I would love to have a TOC looking like this (in alphabetical order):

Big Bang Theory ........................... 24

Guide to Programming in JavaScript, A ..... 75

Meaning of Life, The ...................... 12

Very Merry Christmas, A ................... 56

Is there a clever way to do it (semi) automatically?

This topic has been closed for replies.

4 replies

Peter Kahrel
Community Expert
Community Expert
April 24, 2018

Index is the way to go. What Ariel suggests (if I understand him correctly) is to move any articles to the end of qualifying entries, generate the toc, then move any articles back. That produces a correctly sorted toc with articles after the entries. But it looks like a risky undertaking, especially compared with Jongware's index method. Besides, what Printhouse showed looks more like an index than a toc, and maybe Printhouse, like so many people, simply confused toc and index.

By the way, Theunis, interesting match() you have there:

.match('^'+articles+' ', 'i')

didn't know you could do things like that.

PrintHouse
Inspiring
April 24, 2018

Thanks, I haven't confused anything I'm using a TOC because there are several similar TOCs in different places in the book based on different categories of titles. Some in alphabetical order, some not. Besides, I believe you can have just one index per document, so that won't cut it. Don't ask why, that's how the book was designed before dawn of time. I'm just trying to ease my pain of putting it all together

Having said that, I now think I should have a script that I would use to update a TOC instead using the menu command. That script would: update a TOC, run GREP on it to find The, A, An like so ^(The) ((?<=^The ).*?(?=\t)) and move them before TAB like so $2, $1, then (optionally) sort the whole TOC alphabetically.

What do you think?

TᴀW
Legend
April 24, 2018

Perhaps the solution is to generate the TOC once, modify as needed once, and convert all the page numbers to live cross-references which will update automatically?

That way you will not need to worry about losing your manual work and the page numbers will always be correct.

(And if that is it, then check out my [not free] https://www.id-extras.com/products/livetoc), which does just that.)

Ariel

id-extras.com | InDesign tools & scripts for typesetters, form designers, and translators
Jongware
Community Expert
Community Expert
April 24, 2018

There is – at least for an index, not for a table o' contents. If you are referring to a table of contents after all, then this will not work.

Before generating the index, run this short JavaScript. It modifies your current Index Entries in place, moving definite and indefinite articles at the start of each topic to the end. Then, generate your index as usual.

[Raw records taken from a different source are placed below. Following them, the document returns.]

import Summits.NavierStokesRegularity.NavierStokesRegularity.Theses.QuantisedSymmetry
import Summits.NavierStokesRegularity.NavierStokesRegularity.Theorems.QuantisedSymmetryPolyhedralTruncationBridge
import Summits.NavierStokesRegularity.NavierStokesRegularity.Theorems.QuantisedSymmetryLiouvilleKillsProfile
import Summits.NavierStokesRegularity.NavierStokesRegularity.Theorems.SoloInformedClayDichotomy
import Literature.Analysis.FluidPDE.SelfSimilar
import HarnessLib

/-!
# Strategist sketch S19-g8 (family `-s`, independent census) for crux
`QuantisedSymmetry.PolyhedralDssProfileExists` (stmt-NavierStokesRegularity-1404)

Typed companions of `STRATEGY-CENSUS-s19.md`:

* §0  `crux_imp_not_summit`, `crux_imp_breakdownC` — the crux ALONE decides the board (both other
  binders of the route's `closes` are tree theorems), so no replacement that still feeds `closes`
  can be short of `¬ NavierStokesRegularity`.
* §1  `NotPolyhedralLiouville` (W2) — the one strictly-weaker-looking intermediate, with
  `notPolyhedralLiouville_of_crux` (C ⇒ W2, from the landed kill-switch lemma).
* §2  `Periodisation` and the PROVED assembly `crux_of_subs : W2 → Periodisation → C` (decomposition
  D3 of the census; recorded, not filed — see the census for why it has no teeth).
* §4  `SelfSimilarPolyhedralProfileExists` (S⁺ = continuous self-similarity), `s_plus_imp_crux`;
  S⁺ is refuted in print (Nečas–Růžička–Šverák 1996 / Tsai 1998 = Literature facts
  `necas_ruzicka_sverak`, `tsai_selfsimilar_local_energy`, ns.S21).

Nothing here is a registered line: no `stub_*`, no sorry.
-/

set_option linter.dupNamespace false

namespace Summit.NavierStokesRegularity.NavierStokesRegularity.Cruxes.PolyhedralDssProfileExists.StrategistS19g8

open MeasureTheory Set Filter
open Literature.Analysis.FluidPDE
open Summit.NavierStokesRegularity.NavierStokesRegularity.Theses.QuantisedSymmetry

local notation "ℝ³" => EuclideanSpace ℝ (Fin 3)

/-! ## §0 The crux alone decides ¬(A) (and hence Clay (C)) -/

/-- `PolyhedralDssProfileExists → ¬ NavierStokesRegularity`: the route's deciding theorem `closes`
with its two other binders discharged by tree theorems (`PolyhedralTruncationBridge` proved by
`quantisedSymmetry_polyhedralTruncationBridge_proof`, `ClayUniqueness_holds`). -/
theorem crux_imp_not_summit : PolyhedralDssProfileExists → ¬ _root_.NavierStokesRegularity :=
  fun h => closes h Theorems.quantisedSymmetry_polyhedralTruncationBridge_proof ClayUniqueness_holds

/-- … and therefore Clay (C) (forced breakdown on `ℝ³`), by the landed dichotomy (A) ∨ (C). So even
the weakest board-closing target, (C), is not "short of the summit" for this crux: C ⇒ ¬(A) ⇒ (C). -/
theorem crux_imp_breakdownC : PolyhedralDssProfileExists → NavierStokesBreakdownR3 :=
  fun h => (Theorems.navierStokesRegularity_or_breakdownR3).resolve_left (crux_imp_not_summit h)

/-! ## §1 The weaker intermediate W2 = failure of the polyhedral Type-I Liouville theorem -/

/-- W2: in some polyhedral (irreducible finite rotation group) sector there is a NONTRIVIAL bounded
ancient mild solution with Type-I space–time decay — i.e. the route's kill switch
`PolyhedralTypeILiouville` (stmt-1405) FAILS. Weaker than the crux (drop discrete self-similarity);
does NOT feed `closes` (the general, non-DSS ancient truncation bridge is open: route
AncientHullSteering, stmt-20185). -/
def NotPolyhedralLiouville : Prop := ¬ PolyhedralTypeILiouville

/-- C ⇒ W2 (contrapositive of the landed kill switch `LiouvilleKillsProfile`, stmt-1408). -/
theorem notPolyhedralLiouville_of_crux : PolyhedralDssProfileExists → NotPolyhedralLiouville :=
  fun hC hL => Theorems.quantisedSymmetry_liouvilleKillsProfile_proof hL hC

/-! ## §2 Decomposition D3: C ⇐ W2 ∧ Periodisation (assembly proved; not filed) -/

/-- PERIODISATION (D3, piece 2): in every polyhedral sector, a nontrivial bounded ancient
`G`-equivariant Type-I-decay mild solution yields a nontrivial `λ`-DSS one (some `λ > 1`) in the same
sector. Dynamical reading: the backward similarity flow restricted to the `G`-sector, started on the
(compact, `0 ∌`) α-limit set of the given ancient orbit, has a periodic orbit. No engine known
(non-variational flow, no Poincaré–Bendixson in infinite dimensions); plausibly false as a ∀-statement. -/
def Periodisation : Prop :=
  ∀ G : Subgroup (ℝ³ ≃ₗᵢ[ℝ] ℝ³), Finite G →
    (∀ g ∈ G, LinearMap.det (g.toLinearEquiv : ℝ³ →ₗ[ℝ] ℝ³) = 1) →
    (∀ V : Submodule ℝ ℝ³, (∀ g ∈ G, ∀ v ∈ V, g v ∈ V) → V = ⊥ ∨ V = ⊤) →
    (∃ u : ℝ → ℝ³ → ℝ³, IsBoundedAncientMildSolution 1 u ∧ (∀ t < 0, AEStronglyMeasurable (u t) volume) ∧
      (∃ C₀ : ℝ, HasTypeIDecay C₀ u) ∧ (∀ g ∈ G, ∀ t x, u t (g x) = g (u t x)) ∧ ¬ (∀ t < 0, u t =ᵐ[volume] 0)) →
    ∃ c : ℝ, 1 < c ∧ ∃ u : ℝ → ℝ³ → ℝ³, IsAncientMildSolution 1 u ∧ (∀ t < 0, AEStronglyMeasurable (u t) volume) ∧
      IsDiscretelySelfSimilar c u ∧ (∃ C₀ : ℝ, HasTypeIDecay C₀ u) ∧ (∀ g ∈ G, ∀ t x, u t (g x) = g (u t x)) ∧
      ¬ (∀ t < 0, u t =ᵐ[volume] 0)

/-- The D3 assembly `W2 → Periodisation → C`, sorry-free (pure logic). -/
theorem crux_of_subs (h1 : NotPolyhedralLiouville) (h2 : Periodisation) : PolyhedralDssProfileExists := by
  classical
  by_contra hC
  apply h1
  intro G hfin hdet hirr u hu hmeas hdec heqv
  by_contra hnt
  obtain ⟨c, hc, w, hanc, hmeas', hdss, hdec', heqv', hnt'⟩ :=
    h2 G hfin hdet hirr ⟨u, hu, hmeas, hdec, heqv, hnt⟩
  exact hC ⟨G, hfin, hdet, hirr, c, hc, w, hanc, hmeas', hdss, hdec', heqv', hnt'⟩

/-! ## §4 Strengthening S⁺ = continuous self-similarity (refuted in print) -/

/-- S⁺: a polyhedrally equivariant, Type-I-decay, nontrivial ancient mild solution that is
SELF-SIMILAR for every factor (Leray 1934). Implies the crux (take `λ = 2`); refuted by
Nečas–Růžička–Šverák 1996 / Tsai 1998 (Literature ns.S21: `necas_ruzicka_sverak`,
`tsai_selfsimilar_local_energy`; barrier `LeraySelfSimilarBlowupExclusion`). -/
def SelfSimilarPolyhedralProfileExists : Prop :=
  ∃ G : Subgroup (ℝ³ ≃ₗᵢ[ℝ] ℝ³), Finite G ∧
    (∀ g ∈ G, LinearMap.det (g.toLinearEquiv : ℝ³ →ₗ[ℝ] ℝ³) = 1) ∧
    (∀ V : Submodule ℝ ℝ³, (∀ g ∈ G, ∀ v ∈ V, g v ∈ V) → V = ⊥ ∨ V = ⊤) ∧
    ∃ u : ℝ → ℝ³ → ℝ³, IsAncientMildSolution 1 u ∧ (∀ t < 0, AEStronglyMeasurable (u t) volume) ∧
      IsSelfSimilar u ∧ (∃ C₀ : ℝ, HasTypeIDecay C₀ u) ∧ (∀ g ∈ G, ∀ t x, u t (g x) = g (u t x)) ∧
      ¬ (∀ t < 0, u t =ᵐ[volume] 0)

/-- S⁺ ⇒ C with `λ = 2`. -/
theorem s_plus_imp_crux : SelfSimilarPolyhedralProfileExists → PolyhedralDssProfileExists := by
  rintro ⟨G, hfin, hdet, hirr, u, hanc, hmeas, hss, hdec, heqv, hnt⟩
  exact ⟨G, hfin, hdet, hirr, 2, by norm_num, u, hanc, hmeas,
    hss.isDiscretelySelfSimilar (by norm_num), hdec, heqv, hnt⟩

end Summit.NavierStokesRegularity.NavierStokesRegularity.Cruxes.PolyhedralDssProfileExists.StrategistS19g8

indexTopics = app.activeDocument.indexes[0].topics.everyItem().getElements();

articles = ['the','a','an'];

for (i=0; i<indexTopics.length; i++)

{

for (j=0; j<articles.length; j++)

{

  if (indexTopics.name.match('^'+articles+' ', 'i'))

  {

   indexTopics.name = indexTopics.name.substring(articles.length+1)+', '+indexTopics.name.substring(0,articles.length);

   break;

  }

}

}

Result: left, an index generated before running the script. Right, when afterwards.

vinny38
Legend
April 24, 2018

Looks more like a job for the Index feature than for a TOC.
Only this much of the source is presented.